At the top of the ridge, the wind moaned like a revenant trapped between this world and the next. Again, the ice reminded Harry of a graveyard. He shuddered.

Pete said, “If a man is deeply in love with a woman, and she’s taken from him, blown to pieces by a bomb—he might be twisted by the loss.”

“Not Claude. Broken, yes. Depressed, yes. But not twisted. He’s the kindest—“

“His wife was killed by Irishmen.”

“So?”

“Dougherty is Irish.”

“That’s a stretch, Pete. Irish-American, actually. And third generation.”

“You said one of these bombers was apprehended?”

“Yeah. They never nailed any of the others.”

“Do you remember his name?”

“No.”

“Was it Dougherty, anything like Dougherty?”

Harry grimaced and waved one hand dismissively. “Come on now, Pete. You’ve stretched it to the breaking point.”

The big man began to walk in place once more. “I guess I have. But you know… both Brian’s uncle and his father have been accused of playing favorites with their Irish-American constituencies at the expense of other groups. And some people say they sympathized with the IRA’s leftward tilt to the extent that for years they secretly funneled donations to them.”

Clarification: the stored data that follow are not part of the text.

import Summits.BirchSwinnertonDyer.Rank1Residual.Supersingular.DescentLowerBound
import Summits.BirchSwinnertonDyer.Rank1Residual.Supersingular.RankOneRem13RecordShapesCount
import HarnessLib

/-!
# Route `SignedLowerHalves`, crux `SprungLowerHalfAtThree` (item stmt-BirchSwinnertonDyer-19003), its LEAF
# BRANCH `r_an = 0 ∧ surj(3)` PER PAIR: the record SHAPE «literal model + `Sel^(3)(E/ℚ) ≠ 0` ⇒ `BSD(E,3)`»
# at `ord₃ #Ш_an ≤ 2` from PUBLISHED facts (cell `bsd-ssimc`, seat `bsd-ssimc-k3-c5` gen 5; a
# `--supports … --as helper` file; closes nothing about the crux)

PARTITION (cell bsd-ssimc): X8 (A8) × the `r_an = 0 ∧ surj(3)` cells with `ord₃ #Ш_an = 2` — closes PER
PAIR only (through the records that instantiate this shape; OFFERS, the desk books); types nothing new;
crux 5 (`Summit.BirchSwinnertonDyer.BirchSwinnertonDyer.Theses.SignedLowerHalves.SprungLowerHalfAtThree`)
stays OPEN (its clause (A) is the Modularity Theorem on X8, `…Characterization.lean`). HONEST FRAMING: BSD
is not proved by any of this; nothing here is new mathematics; THEOREMS ONLY (no definition, no named
fact, no `sorry`).

## What this file does

The tree already holds, from cell `b2b-bsdres`:
* the PUBLISHED-facts per-pair consumer
  `Supersingular.X8.bsdp_rankZero_of_casselsTate_of_selmerGroup_ne_bot_of_surj` (`DescentLowerBound.lean`):
  on an X8 pair (`p = 3` good supersingular, `a_3 = ±3`) with `r_an = 0`, `ρ̄_{E,3}` onto, `#Ш_an = q`,
  `ord₃ q ≤ 2` and `Sel^(3)(E/ℚ) ≠ 0`: `BSD(E,3)` — chain: GZK (`hGZK`) gives rank `0` and `Ш` finite;
  `E[3]` irreducible (`ClassX8.irr`) kills `3`-torsion, so `Sel^(3) ↪ Ш[3]` is non-zero
  (`Typed.exists_sha_torsion_of_selmerGroup_ne_bot`, PROVED) ⇒ `3 ∣ #Ш` ⇒ `9 ∣ #Ш` by Cassels–Tate
  squareness (`hCT`) ⇒ `MissingLowerBoundAt W 3`; the upper half is Wuthrich 2014 Prop. 21 (`hW`, image
  onto) + modularity (`hmod`);
* the two-engine exact `3`-descent rows `dim_𝔽₃ Sel^(3)(E/ℚ) = 2` for ALL 49 window cells of this shape
  (`Supersingular/X8DescentRecords.lean`, `checked_x8_rankZero_sha9_desc3_1…5`, kit j091546);
* kernel certificates `surj_x8r0_<label>_3` (`RankZeroSurjThreeCertificates_01–03`) for every one of them.

This file supplies the one missing glue: the consumer READ OFF A LITERAL MODEL `⟨a₁,a₂,a₃,a₄,a₆⟩` —
global minimality as a hypothesis (bounded Kraus certificate at the call site), `3 ∤ Δ` and the schema
point count `countPoints [a₁,…,a₆] 3 ∈ {1, 7}` (so `a_3 = ±3`, `ClassX8 W 3` by `classX8_of_intModel`), the
surjectivity certificate, and the displayed per-pair lines `r_an = 0`, `#Ш_an = q` with `ord₃ q ≤ 2`,
`Sel^(3)(E/ℚ) ≠ ⊥` — exactly the hypothesis handling of
`Supersingular.X8RankZero.bsdp_three_of_kim2025_OPEN_of_ainvs_of_certifiedOddL_of_LValueBall` (the K25 offer
shape) and `SecondDescent.X8.bsdp_three_rankZero_of_ainvs_of_two_nonempty_of_surj` (the B-1 shape), with NO
OPEN binder. The 49 records `X8.bsdp3_sel9_<label>` live in `…SelmerNineRecords{A,B,C}.lean`.

References: [Wuthrich2014] Prop. 21; [SilvermanAEC2009] Thm. X.4.14, X.4.2(a), VII.5 Prop. 5.1(a);
[Serre1972] §1.11 Prop. 12; [Miller2011LMS] Def. 1.1; [IrelandRosen1990] Prop. 5.1.2, §8.1.
-/

set_option autoImplicit false
set_option linter.dupNamespace false

noncomputable section

open scoped Classical

open WeierstrassCurve Literature.NumberTheory.EllipticCurves
  Literature.NumberTheory.EllipticCurves.Rank1Residual
  Literature.NumberTheory.EllipticCurves.Rank1Residual.Typed
  Literature.NumberTheory.EllipticCurves.Rank1Residual.X11RankOneCertificates
  Literature.NumberTheory.EllipticCurves.Wuthrich2014
  Summit.BirchSwinnertonDyer.BirchSwinnertonDyer.Rank1Residual.IntModel
  Summit.BirchSwinnertonDyer.BirchSwinnertonDyer.Rank1Residual.X11RankOne
  Summit.BirchSwinnertonDyer.Rank1Residual.X11b
  Summit.BirchSwinnertonDyer.Rank1Residual.Supersingular

namespace Summit.BirchSwinnertonDyer.BirchSwinnertonDyer.Theorems

/-- **RECORD SHAPE — X8 ∩ {r_an = 0} ∩ {surj(3)}, literal model, `ord₃ #Ш_an ≤ 2`: `BSD(E,3)` from
PUBLISHED named facts + the native `3`-descent line `Sel^(3)(E/ℚ) ≠ 0`.** Inputs by name: Cassels–Tate
(`hCT`), Wuthrich 2014 Prop. 21 (`hW`), GZK (`hGZK`), modularity (`hmod`); of the literal model
`⟨a₁,a₂,a₃,a₄,a₆⟩`: global minimality (`hmin`), `3 ∤ Δ` (`h3Δ`), `#Ẽ(𝔽₃) = n₃ ∈ {1, 7}` (`hc₃`, `hn17`:
class X8 at `3` via `classX8_of_intModel`), `ρ̄_{E,3}` onto (`hsurj`); per pair: `r_an = 0` (`hr`),
`#Ш_an = q` with `ord₃ q ≤ 2` (`hq`, `hv`) and `Sel^(3)(E/ℚ) ≠ ⊥` (`hSel`, the certificate line). Conclusion
= `Supersingular.X8.bsdp_rankZero_of_casselsTate_of_selmerGroup_ne_bot_of_surj` on the literal model.
Per pair; class X8 and crux 5 unchanged; nothing booked. [cite: Wuthrich2014, Prop. 21 (p. 400)]
[cite: SilvermanAEC2009, Thm. X.4.14 and VII.5 Prop. 5.1(a)] [cite: Serre1972, §1.11 Prop. 12]
[cite: Miller2011LMS, §1 and Def. 1.1] [cite: IrelandRosen1990, Prop. 5.1.2 and §8.1] -/
theorem X8.bsdp_three_rankZero_of_ainvs_of_selmerGroup_ne_bot_of_surj
    (hCT : exists_casselsTate_pairing (K := ℚ)) (hW : sha_dvd_analyticSha)
    (hGZK : rank_eq_analyticRank_of_analyticRank_le_one) (hmod : hasEntireLFunction_rat)
    (a1 a2 a3 a4 a6 : ℤ) (hmin : (⟨a1, a2, a3, a4, a6⟩ : WeierstrassCurve ℚ).IsGloballyMinimal)
    (h3Δ : ¬ (3 : ℤ) ∣ discOf [a1, a2, a3, a4, a6]) {n₃ : ℕ}
    (hc₃ : countPoints [a1, a2, a3, a4, a6] 3 = n₃) (hn17 : n₃ = 1 ∨ n₃ = 7)
    (hsurj : Surj (⟨a1, a2, a3, a4, a6⟩ : WeierstrassCurve ℚ) 3)
    (hr : (⟨a1, a2, a3, a4, a6⟩ : WeierstrassCurve ℚ).analyticRank = 0)
    {q : ℚ} (hq : shaAn (⟨a1, a2, a3, a4, a6⟩ : WeierstrassCurve ℚ) = (q : ℂ))
    (hv : padicValRat 3 q ≤ 2)
    (hSel : (⟨a1, a2, a3, a4, a6⟩ : WeierstrassCurve ℚ).selmerGroup (3 : ℤ) ≠ ⊥) :
    BSDp (⟨a1, a2, a3, a4, a6⟩ : WeierstrassCurve ℚ) 3 := by
  have h0 : discOf [a1, a2, a3, a4, a6] ≠ 0 := fun h ↦ h3Δ (by rw [h]; exact dvd_zero _)
  haveI := isElliptic_of_discOf_ne_zero a1 a2 a3 a4 a6 h0
  haveI := hmin
  have hI : integralModelInt (⟨a1, a2, a3, a4, a6⟩ : WeierstrassCurve ℚ) = ⟨a1, a2, a3, a4, a6⟩ :=
    integralModelInt_eq_of_map_eq _ (map_mk_int a1 a2 a3 a4 a6)
  -- class X8 at `3` from `3 ∤ Δ` and the point count `#Ẽ(𝔽₃) ∈ {1, 7}`
  have hX : ClassX8 (⟨a1, a2, a3, a4, a6⟩ : WeierstrassCurve ℚ) 3 :=
    classX8_of_intModel hI (by rw [intCurve_Δ]; exact h3Δ)
      (natCard_point_eq_of_countPoints a1 a2 a3 a4 a6 3 (by decide) h3Δ hc₃) hn17
  exact X8.bsdp_rankZero_of_casselsTate_of_selmerGroup_ne_bot_of_surj _ 3 hCT hW hGZK hmod hX hsurj hr
    hq hv hSel

end Summit.BirchSwinnertonDyer.BirchSwinnertonDyer.Theorems

end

“I’ve heard it all too. But it was never proved. Political slander, as far as we know. The actual fact is… we have four suspects, and none of them looks like a sure bet.”

“Correction.”

“What?”

“Six suspects.”

“Franze, George, Roger, Claude…”

“And me.”

“I’ve ruled you out.”

“Not at all.”

“Now pull the other leg.”

“I’m serious,” Pete said.

“After the conversation we’ve just had, I know you can’t—“

“Is there a law that says a psychopathic killer can’t be a good actor?”

Harry stared at him, trying to read his expression. Suddenly the malevolence in Johnson’s face didn’t seem to be entirely a trick played by the peculiar backwash of light. “You’re making me edgy, Pete.”

“Good.”

“I know you told me the truth, you’re not they guy. But what you’re saying is that I mustn’t trust anyone, not even for a moment, not even if I think I know him like a brother.”

“Precisely. And it goes for both of us. That’s why the sixth name on the list of suspects is yours.”

“What? Me!”

“You were at the third blasting shaft with the rest of us.”

“But I’m the one who found him when we went back.”

“And you were the one who assigned search areas. You could have given yourself the right one, so you’d make sure he was dead before you ‘found’ him. Then Breskin stumbled on you before you had a chance to deal Brian the coup de grâce.”

Harry gaped at him.

“And if you’re twisted enough,” Pete said, “you might not even realize there’s a killer inside you.”

“You don’t really think I’m capable of murder?”

“It’s a chance in a million. But I’ve seen people win on much longer odds.”

Although he knew that Pete was giving him a taste of his own medicine, letting him know what it was like to be treated as a suspect, Harry felt a tension ache return to his neck and shoulders. “You know what’s wrong with you Californians?”

“Yeah. We make you Bostonians feel inferior, because we’re so self-aware and mellow, but you’re so repressed and uptight.”

“Actually, I’d been thinking that all the earthquakes and fires and mudslides and riots and serial killers out there have made you paranoid.”